Maggiori sono, più si è protetti. Inoltre, più tardi i bambini usano la tecnologia meglio è. Come nella primissima infanzia è importante la relazione e il gioco con i genitori, crescendo diventano importanti le relazioni con gli altri  l’impegno in attività gratificanti che mettano in gioco le nostre competenze.

Altra cosa fondamentale le attività “contemplative” che richiedano pazienza, mente calma e ferma, concentrazione.

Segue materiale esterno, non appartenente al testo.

/-!
# Keller–Yin Thm. 1.4.1's λ-identity, FINITE PARTS EXPLICIT, under CGLS's hypothesis «`φ|_{G_p} ≠ 𝟙, ω`» (good non-anomalous or
# non-split multiplicative `p`): `p^{λ(𝔛^{Sf}_f)} · #𝔛^{Sf}_f[p] = p^{λ(𝔛_φ) + λ(𝔛_ψ)} · #𝔛_φ[p] · #𝔛_ψ[p]` in the kernel modulo
# CGLS22 Cor. 1.2.6 [PUB] and the `Λ`-torsion / `μ = 0` of the two STRICT character duals (= CGLS22 Prop. 1.2.5, first clause)
# (cell `bsd-eis`, seat `bsd-line-x2-p2` gen 6, D-0154 KEY row 5; crux 4 `BSDpOnCellC` stmt-BirchSwinnertonDyer-19034, line b1; sequel of
# `…ResidualDevissageNonsplitSurjective` and `…CharResidualStrictSelmerCount`)

HONEST FRAMING (cell `bsd-eis`, run/shared/lean/pub/bsd-eis/): Galois-cohomology / module-theoretic bookkeeping on constructed
objects; no definition, no named fact, no `sorry`, no `Theses` import; nothing about BSD or a main conjecture is asserted; nothing
booked; no label or count moves. Helper `--supports stmt-BirchSwinnertonDyer-19034`; closes no stub. CONDITIONAL on the two
PUBLISHED clauses of CGLS22 Cor. 1.2.6 (`cor126_residualCharacter_globalLift` / `…_localSurjective`, p639393) and on the HYPOTHESIS
that the strict duals `𝔛_φ = H¹_{𝓕_Gr^{Sf}}(K_∞, (F/𝒪)(φ))^∨`, `𝔛_ψ` (tree: `KellerYin2024.GrDualData`) are finitely generated
`Λ`-torsion with `μ = 0` — CGLS22 Prop. 1.2.5's first clause (Rubin 1991 + Hida 2010), not yet a named fact in this currency.

## What
`0 → S → E_K[p] → E_K[p]/S → 0` a `Γ_K`-stable line of `E_K[p]` for `E = W/ℚ` base-changed to an imaginary quadratic `K`
(Heegner for `N_E`, `(p)` split, `2 < p`), `v̄ ∋ p` the STRICT place, `κ` anticyclotomic with generator `γ`, `Sf` = the places of
`K` over `N_E` off `p`; `D_{v̄}` neither trivial nor cyclotomic on `S` and on `E_K[p]/S` (CGLS «`φ|_{G_p} ≠ 𝟙, ω`»); `θsub`,
`θquot : Γ_K → GL₁(𝒪)` with `θ^{p−1} = 1` and equivariant embeddings `S ↪ (F/𝒪)(θsub)`, `E_K[p]/S ↪ (F/𝒪)(θquot)` onto the
`p`-torsion (for a RESIDUAL PAIR of `E_K[p]` these are `ResidualPairStableLine.exists_stableLine_of_isResidualPairOver`, x1 cell).

* §1 `pow_lambdaInvariant_mul_eq_of_finite_of_cor126` — part 2's identity with the two residual finiteness inputs as HYPOTHESES
  (instead of `prop14`): `R(S)`, `R(E_K[p]/S)` finite ∧ Cor. 1.2.6 ⟹ `p^{λ(X^{Sf})} · #X^{Sf}[p] = #R(S) · #R(E_K[p]/S)`.
* §2 **`pow_lambdaInvariant_mul_eq_pow_mul_of_grDualData_of_cor126`** — with strict dual data `Dsub`, `Dquot` of `(F/𝒪)(θsub)`,
  `(F/𝒪)(θquot)` at `(v̄, Sf)` that are f.g. `Λ`-torsion with `μ = 0`:
  **`p^{λ(X^{Sf})} · #X^{Sf}[p] = (p^{λ(Dsub.X)} · #Dsub.X[p]) · (p^{λ(Dquot.X)} · #Dquot.X[p])`** (§1 + part 3's
  `natCard_residualStrictSelmer_eq_pow_lambdaInvariant_mul` twice; finiteness from `finite_residualStrictSelmer_of_grDualData`).
* §3 **`lambdaInvariant_le_add_of_grDualData_of_cor126`** / **`…_eq_add_…`** — if moreover `Dsub.X`, `Dquot.X` have no `p`-torsion
  (CGLS Prop. 1.2.5: «`𝔛_θ^S` is a free `ℤ_p`-module»): `p^{λ(X^{Sf})} · #X^{Sf}[p] = p^{λ(Dsub.X) + λ(Dquot.X)}`, hence
  **`λ(X^{Sf}) ≤ λ(Dsub.X) + λ(Dquot.X)`**, with EQUALITY as soon as `X^{Sf}` has no `p`-torsion («no finite `Λ`-submodule»,
  CGLS Cor. 1.4.3 / Keller–Yin (e)) — Keller–Yin Thm. 1.4.1's `λ(𝔛^S_f) = λ(𝔛^S_φ) + λ(𝔛^S_ψ)` (case `ψ|_{G_K} ≠ 𝟙`, automatic
  here) in the kernel, with its one remaining E-level input isolated as the hypothesis `X^{Sf}[p] = 0`.

The non-split multiplicative Eisenstein datum supplies the four local hypotheses (part 1,
`exists_stableSubgroup_localData_of_not_split`); the anomalous cases (one character IS `𝟙` or `ω` at `v̄`) are NOT covered.

References: [CastellaGrossiLeeSkinner2022] §1.2 Prop. 1.2.5, Cor. 1.2.6, §1.4 Props. 1.4.1–1.4.2, Cor. 1.4.3, Thm. 1.5.1 (e-print TeX
L681–931; arXiv:2008.02571 Prop. 14, Cor. 15, Props. 17–18, Cor. 19, Thm. 20); [KellerYin2024] Thm. 1.4.1, Lemma 5.1.1 (arXiv:2402.12781v2);
[GreenbergVatsal2000] §2 Prop. (2.8); cell p640605, p639968 (this seat), p639105 / `…CharResidualSelmerKummer` (x1 cell).
-/

set_option autoImplicit false
set_option linter.dupNamespace false -- the summit namespace `…BirchSwinnertonDyer.BirchSwinnertonDyer.Theorems` (Sub = Summit, D-0017) trips it

noncomputable section

open scoped Classical Pointwise
open MeasureTheory Filter Topology
open Literature.MathematicalPhysics.QuantumFieldTheory.Balaban1983to89
open Literature.MathematicalPhysics.QuantumFieldTheory.Balaban1983to89.Missing
open Literature.MathematicalPhysics.QuantumFieldTheory.Balaban1983to89.T4Continuum
open Literature.MathematicalPhysics.QuantumFieldTheory.Balaban1983to89.T3ContinuumYM3Torus
open Literature.MathematicalPhysics.QuantumFieldTheory.Balaban1983to89.T3UnitScaleTilt
open Literature.MathematicalPhysics.QuantumFieldTheory.Balaban1983to89.T3UnitLawDensityEML (ℰp measurableE_ℰp)
open Literature.MathematicalPhysics.QuantumFieldTheory.Balaban1983to89.T3HistoryTailReduction
open Literature.MathematicalPhysics.QuantumFieldTheory.Balaban1983to89.T3BareTailProfile
open Literature.MathematicalPhysics.QuantumFieldTheory.Balaban1983to89.T3AveragedTailProfile

namespace Summit.QuantumFields.YangMills.Theorems

namespace SandwichDischargeDoor

/-! ## §4 The reduction: ladder-uniform sandwich bounds + the bare tail ⇒ `HistoryTailAt` -/

section Reduction

open Literature.MathematicalPhysics.QuantumFieldTheory.Balaban1983to89.T3Thresholds
open Literature.MathematicalPhysics.QuantumFieldTheory.Balaban1983to89.T3MinimiserStabilityReduction (θBal_pos)
open Summit.QuantumFields.YangMills.Theorems.HistoryTailOfTwoSided (exists_perHeight_bound geometric_profile card_plaq_le_pow)

/-- test: the scheme's `β` is the crux's `(γL^{-i})⁻¹` by `rfl`. -/
example (F : T3Family) (γ : ℝ) (i : ℕ) : (F.scheme ℰp γ).β i = (γ * ((F.L : ℝ)⁻¹) ^ i)⁻¹ := rfl

/-- **THE REDUCTION.** A summable bare profile `q₀` at `θ(b₀)` and LADDER-UNIFORM sandwich bounds (base `b ≥ b₀`, coarse base `2b`,
all constrained heights `j ≥ 1`, `n ≥ 2` free top heights, schema `C·β^N·e^{−c p(b₀)²}`) give `HistoryTailAt F γ b₀ p₀ m` for every `m ≥ 1`
(`b₀ ≥ 1`, `p₀ ≥ 1`, `0 < γ ≤ 1`).  The severities are summed by §2 (a piece at severity `k` is empty once `2^k θ_{b₀} > 2`), the
plaquettes and heights by the tree's per-height arithmetic, the runs `K, K+1` at `n = ⌊K/m⌋` as in `historyTailAt_of_bare_finestBad`. -/
theorem historyTailAt_of_bare_sandwich (F : T3Family) {γ b₀ p₀ : ℝ} (hγ : 0 < γ) (hγ1 : γ ≤ 1) (hb₀ : 1 ≤ b₀) (hp₀ : 1 ≤ p₀)
    {m : ℕ} (hm : 0 < m) (q₀ : ℕ → ℝ) (hq₀0 : ∀ i, 0 ≤ q₀ i) (hq₀ : Summable q₀)
    (hbare : ∀ K, (gibbsK F ℰp γ K).real {U | ¬ PlaqSmall (θBal F.L γ b₀ p₀ K) U} ≤ q₀ K)
    {C c : ℝ} (hC : 0 ≤ C) (hc : 0 < c) (N : ℕ)
    (hsw : ∀ b : ℝ, b₀ ≤ b → ∀ K n j : ℕ, 1 ≤ j → 2 ≤ n → j + n ≤ K → ∀ p : Plaq (F.P K) j,
      (gibbsK F ℰp γ K).real
          {U | (∀ k, k < j → PlaqSmall (θBal F.L γ b p₀ (K - k))
                (Averaging.iter (fun i => BlockAveraging.blockAvg (P := F.P K) (j := i) ℰp) k U)) ∧
              (∀ j', j ≤ j' → j' + n ≤ K → PlaqSmall (θBal F.L γ (2 * b) p₀ (K - j'))
                (Averaging.iter (fun i => BlockAveraging.blockAvg (P := F.P K) (j := i) ℰp) j' U)) ∧
              θBal F.L γ b p₀ (K - j) ≤ dist1 (GaugeField.plaqHol
                (Averaging.iter (fun i => BlockAveraging.blockAvg (P := F.P K) (j := i) ℰp) j U) p)}
        ≤ C * ((γ * ((F.L : ℝ)⁻¹) ^ (K - j))⁻¹) ^ N *
            Real.exp (-(c * B10.pFun b₀ p₀ (Real.sqrt (γ * ((F.L : ℝ)⁻¹) ^ (K - j))) ^ 2))) :
    HistoryTailAt F γ b₀ p₀ m := by
  classical
  have hL : 1 ≤ F.L := F.hL.2.le
  have hb₀0 : 0 < b₀ := one_pos.trans_le hb₀
  have hp₀0 : 0 ≤ p₀ := zero_le_one.trans hp₀
  -- the ladder of thresholds
  let θf : ℕ → ℕ → ℝ := fun k i => θBal F.L γ (2 ^ k * b₀) p₀ i
  let θc : ℕ → ℕ → ℝ := fun k i => θBal F.L γ (2 * (2 ^ k * b₀)) p₀ i
  have hθf0 : θf 0 = θBal F.L γ b₀ p₀ := by
    funext i; simp [θf]
  have hmono0 : ∀ k i, θf 0 i ≤ θf k i := by
    intro k i
    show θBal F.L γ (2 ^ 0 * b₀) p₀ i ≤ θBal F.L γ (2 ^ k * b₀) p₀ i
    rw [θBal_ladder, θBal_ladder, pow_zero, one_mul]
    exact le_mul_of_one_le_left (θBal_pos hL hγ hγ1 hb₀0 p₀ i).le (one_le_pow₀ (by norm_num : (1 : ℝ) ≤ 2))
  have hlink : ∀ k i, θf (k + 1) i ≤ θc k i := by
    intro k i
    show θBal F.L γ (2 ^ (k + 1) * b₀) p₀ i ≤ θBal F.L γ (2 * (2 ^ k * b₀)) p₀ i
    rw [show (2 : ℝ) ^ (k + 1) * b₀ = 2 * (2 ^ k * b₀) by ring]
  have hdist : ∀ g : Matrix.specialUnitaryGroup (Fin 2) ℂ, dist1 g ≤ 2 :=
    T4PairDerivBridge.dist1_le_two_specialUnitaryGroup
  -- the geometric per-height profile for the schema `(4C, N+1)`
  obtain ⟨A', hA'0, hph⟩ := exists_perHeight_bound F hγ hγ1 hb₀0 hp₀ (C := 4 * C) (by positivity) (N + 1) hc
  obtain ⟨hq0, hq, hqt⟩ := geometric_profile hA'0
  have hT0 : ∀ n, 0 ≤ ∑' t, A' * ((1 : ℝ) / 2) ^ (t + n) := fun n => tsum_nonneg fun _ => hq0 _
  -- ONE HEIGHT `j + 1`: severities (§2) and plaquettes summed
  have hheight : ∀ K n j k₀, 2 ≤ n → j + 1 + n ≤ K →
      ∑ k ∈ Finset.range k₀, ∑ p : Plaq (F.P K) (j + 1),
        (gibbsK F ℰp γ K).real
          {U | (∀ i, i < j + 1 → PlaqSmall (θf k (K - i))
                (Averaging.iter (fun i' => BlockAveraging.blockAvg (P := F.P K) (j := i') ℰp) i U)) ∧
             (∀ j', j + 1 ≤ j' → j' + n ≤ K → PlaqSmall (θc k (K - j'))
                (Averaging.iter (fun i' => BlockAveraging.blockAvg (P := F.P K) (j := i') ℰp) j' U)) ∧
             θf k (K - (j + 1)) ≤ dist1 (GaugeField.plaqHol
                (Averaging.iter (fun i' => BlockAveraging.blockAvg (P := F.P K) (j := i') ℰp) (j + 1) U) p)}
        ≤ A' * ((1 : ℝ) / 2) ^ (K - (j + 1)) := by
    intro K n j k₀ hn hjK
    haveI := isProbabilityMeasure_gibbsK F ℰp hγ.le K
    set i := K - (j + 1) with hi_def
    set x : ℝ := γ * ((F.L : ℝ)⁻¹) ^ i with hx_def
    have hx0 : 0 < x := mul_pos hγ (pow_pos (inv_pos.mpr (by exact_mod_cast hL)) i)
    have hxθ : x ≤ θBal F.L γ b₀ p₀ i := coupling_sq_le_θBal hL hγ hγ1 hb₀ hp₀0 i
    have hθ0 : 0 < θBal F.L γ b₀ p₀ i := hx0.trans_le hxθ
    set B : ℝ := C * (x⁻¹) ^ N * Real.exp (-(c * B10.pFun b₀ p₀ (Real.sqrt x) ^ 2)) with hB_def
    have hB0 : 0 ≤ B := by positivity
    rw [Finset.sum_comm]
    -- each plaquette: the severities sum to ≤ 4B/θ₀ ≤ 4C·x⁻¹^(N+1)·e
    have hper : ∀ p : Plaq (F.P K) (j + 1),
        ∑ k ∈ Finset.range k₀, (gibbsK F ℰp γ K).real
          {U | (∀ i, i < j + 1 → PlaqSmall (θf k (K - i))
                (Averaging.iter (fun i' => BlockAveraging.blockAvg (P := F.P K) (j := i') ℰp) i U)) ∧
             (∀ j', j + 1 ≤ j' → j' + n ≤ K → PlaqSmall (θc k (K - j'))
                (Averaging.iter (fun i' => BlockAveraging.blockAvg (P := F.P K) (j := i') ℰp) j' U)) ∧
             θf k (K - (j + 1)) ≤ dist1 (GaugeField.plaqHol
                (Averaging.iter (fun i' => BlockAveraging.blockAvg (P := F.P K) (j := i') ℰp) (j + 1) U) p)}
          ≤ (4 * C) * (x⁻¹) ^ (N + 1) * Real.exp (-(c * B10.pFun b₀ p₀ (Real.sqrt x) ^ 2)) := by
      intro p
      refine (sum_severity_le (gibbsK F ℰp γ K) _ hθ0 hB0 (fun k => ?_) (fun k hk => ?_) k₀).trans ?_
      · -- the ladder-uniform sandwich bound at base `2^k b₀ ≥ b₀`
        have hb : b₀ ≤ 2 ^ k * b₀ := le_mul_of_one_le_left hb₀0.le (one_le_pow₀ (by norm_num : (1 : ℝ) ≤ 2))
        exact hsw (2 ^ k * b₀) hb K n (j + 1) (by omega) hn hjK p
      · -- empty once `2^k θ_{b₀}(i) > 2 ≥ dist1`
        ext U
        simp only [Set.mem_setOf_eq, Set.mem_empty_iff_false, iff_false, not_and]
        intro _ _ hle
        have hθk : θf k (K - (j + 1)) = 2 ^ k * θBal F.L γ b₀ p₀ i := θBal_ladder F.L γ b₀ p₀ k i
        exact absurd ((hθk ▸ hle).trans (hdist _)) (not_le.mpr hk)
      · -- 4B/θ₀ ≤ 4B/x = 4C x⁻¹^(N+1) e
        have h1 : 4 * B / θBal F.L γ b₀ p₀ i ≤ 4 * B / x :=
          div_le_div_of_nonneg_left (by positivity) hx0 hxθ
        refine h1.trans (le_of_eq ?_)
        rw [hB_def, pow_succ, div_eq_mul_inv]
        ring
    calc ∑ p : Plaq (F.P K) (j + 1), ∑ k ∈ Finset.range k₀, (gibbsK F ℰp γ K).real
            {U | (∀ i, i < j + 1 → PlaqSmall (θf k (K - i))
                  (Averaging.iter (fun i' => BlockAveraging.blockAvg (P := F.P K) (j := i') ℰp) i U)) ∧
               (∀ j', j + 1 ≤ j' → j' + n ≤ K → PlaqSmall (θc k (K - j'))
                  (Averaging.iter (fun i' => BlockAveraging.blockAvg (P := F.P K) (j := i') ℰp) j' U)) ∧
               θf k (K - (j + 1)) ≤ dist1 (GaugeField.plaqHol
                  (Averaging.iter (fun i' => BlockAveraging.blockAvg (P := F.P K) (j := i') ℰp) (j + 1) U) p)}
        ≤ ∑ _p : Plaq (F.P K) (j + 1), (4 * C) * (x⁻¹) ^ (N + 1) * Real.exp (-(c * B10.pFun b₀ p₀ (Real.sqrt x) ^ 2)) :=
          Finset.sum_le_sum fun p _ => hper p
      _ = (Fintype.card (Plaq (F.P K) (j + 1)) : ℝ) *
            ((4 * C) * (x⁻¹) ^ (N + 1) * Real.exp (-(c * B10.pFun b₀ p₀ (Real.sqrt x) ^ 2))) := by
          rw [Finset.sum_const, nsmul_eq_mul, Finset.card_univ]
      _ ≤ (9 * (8 * (F.L : ℝ) ^ (3 * F.m) * ((F.L : ℝ) ^ i) ^ 3)) *
            ((4 * C) * (F.scheme ℰp γ).β i ^ (N + 1) *
              Real.exp (-(c * B10.pFun b₀ p₀ (Real.sqrt (γ * ((F.L : ℝ)⁻¹) ^ i)) ^ 2))) :=
          mul_le_mul_of_nonneg_right (card_plaq_le_pow F (by omega)) (by positivity)
      _ ≤ A' * ((1 : ℝ) / 2) ^ i := hph i
  -- ONE RUN `K` with `n ≥ 2` free top heights
  have hrun : ∀ K n, 2 ≤ n →
      (gibbsK F ℰp γ K).real (histGood F ℰp (θBal F.L γ b₀ p₀) K n)ᶜ ≤
        q₀ K + ∑' t, A' * ((1 : ℝ) / 2) ^ (t + n) := by
    intro K n hn
    haveI := isProbabilityMeasure_gibbsK F ℰp hγ.le K
    by_cases hnK : n ≤ K
    · obtain ⟨k₀, hk₀⟩ := exists_ceiling hL hγ hγ1 hb₀ hp₀0 K
      have hcov := real_compl_histGood_le_sandwich F ℰp θf θc K n k₀ hmono0 hlink hdist
        (fun i hi => hk₀ i hi) (gibbsK F ℰp γ K)
      rw [hθf0] at hcov
      refine hcov.trans (add_le_add (hbare K) ?_)
      calc ∑ j ∈ Finset.range (K - n), ∑ k ∈ Finset.range k₀, ∑ p : Plaq (F.P K) (j + 1),
              (gibbsK F ℰp γ K).real
                {U | (∀ i, i < j + 1 → PlaqSmall (θf k (K - i))
                      (Averaging.iter (fun i' => BlockAveraging.blockAvg (P := F.P K) (j := i') ℰp) i U)) ∧
                   (∀ j', j + 1 ≤ j' → j' + n ≤ K → PlaqSmall (θc k (K - j'))
                      (Averaging.iter (fun i' => BlockAveraging.blockAvg (P := F.P K) (j := i') ℰp) j' U)) ∧
                   θf k (K - (j + 1)) ≤ dist1 (GaugeField.plaqHol
                      (Averaging.iter (fun i' => BlockAveraging.blockAvg (P := F.P K) (j := i') ℰp) (j + 1) U) p)}
          ≤ ∑ j ∈ Finset.range (K - n), A' * ((1 : ℝ) / 2) ^ (K - (j + 1)) :=
            Finset.sum_le_sum fun j hj => hheight K n j k₀ hn (by have := Finset.mem_range.mp hj; omega)
        _ = ∑ j ∈ Finset.range (K - n), A' * ((1 : ℝ) / 2) ^ (j + n) := by
            rw [← Finset.sum_range_reflect (fun j => A' * ((1 : ℝ) / 2) ^ (j + n)) (K - n)]
            refine Finset.sum_congr rfl fun j hj => ?_
            have := Finset.mem_range.mp hj
            show A' * ((1 : ℝ) / 2) ^ (K - (j + 1)) = A' * ((1 : ℝ) / 2) ^ (K - n - 1 - j + n)
            congr 2
            omega
        _ ≤ ∑' t, A' * ((1 : ℝ) / 2) ^ (t + n) :=
            ((summable_nat_add_iff n).mpr hq).sum_le_tsum _ fun _ _ => hq0 _
    · rw [histGood_of_lt F ℰp (not_le.mp hnK), Set.compl_univ, measureReal_empty]
      exact add_nonneg (hq₀0 K) (hT0 n)
  -- the summable profile, runs `K` and `K + 1` at `n = ⌊K/m⌋`
  refine ⟨fun K => (if K < 2 * m then (1 : ℝ) else 0) +
      (q₀ K + q₀ (K + 1) + ∑' t, A' * ((1 : ℝ) / 2) ^ (t + K / m)), ?_, fun K => ?_⟩
  · refine Summable.add ?_ ((hq₀.add ((summable_nat_add_iff 1).mpr hq₀)).add
      (summable_comp_div (T := fun n => ∑' t, A' * ((1 : ℝ) / 2) ^ (t + n)) hT0 hqt hm))
    exact summable_of_ne_finset_zero (s := Finset.range (2 * m)) fun K hK =>
      if_neg (by rwa [Finset.mem_range] at hK)
  · beta_reduce
    have hrest : 0 ≤ q₀ K + q₀ (K + 1) + ∑' t, A' * ((1 : ℝ) / 2) ^ (t + K / m) :=
      add_nonneg (add_nonneg (hq₀0 _) (hq₀0 _)) (hT0 _)
    by_cases hK : K < 2 * m
    · rw [if_pos hK]
      haveI := isProbabilityMeasure_gibbsK F ℰp hγ.le K
      haveI := isProbabilityMeasure_gibbsK F ℰp hγ.le (K + 1)
      exact ⟨measureReal_le_one.trans (le_add_of_nonneg_right hrest),
        measureReal_le_one.trans (le_add_of_nonneg_right hrest)⟩
    · rw [if_neg hK, zero_add]
      have hn2 : 2 ≤ K / m := (Nat.le_div_iff_mul_le hm).mpr (by omega)
      constructor
      · exact (hrun K (K / m) hn2).trans (by linarith [hq₀0 (K + 1)])
      · exact (hrun (K + 1) (K / m) hn2).trans (by linarith [hq₀0 K])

Tra queste la preghiera contemplativa, ma più semplicemente anche la lettura, l’andare a una mostra, il fare una passeggiata in silenzio nella natura.Essere impegnati nella realizzazione di valori e nella creazione di legami affettivi sono due elementi fondamentali, in quanto unicamente umani.

E’ possibile curarle?
Sì. Anzitutto, come ho detto, riprendendo relazioni e attività. Poi occorrono confini chiari all’uso dei device anche impostando degli aiuti (ad esempio filtri). Va chiesto l’aiuto di altre persone. E quando non basta c’è bisogno di una terapia strutturata. Gli adulti vengono seguiti in terapia individuale e, se necessario, anche con l’aiuto farmacologico. In alcuni casi, per sbloccare o accelerare il percorso terapeutico effettuiamo il ricovero presso la nostra comunità a Tuscania. Ogni terapia è un percorso a sé ma gli elementi di base sono tre: attività finalizzate al controllo dei comportamenti problematici; attività di vita sana; lavoro sulle emozioni e sui bisogni interiori che hanno favorito l’insorgere della dipendenza.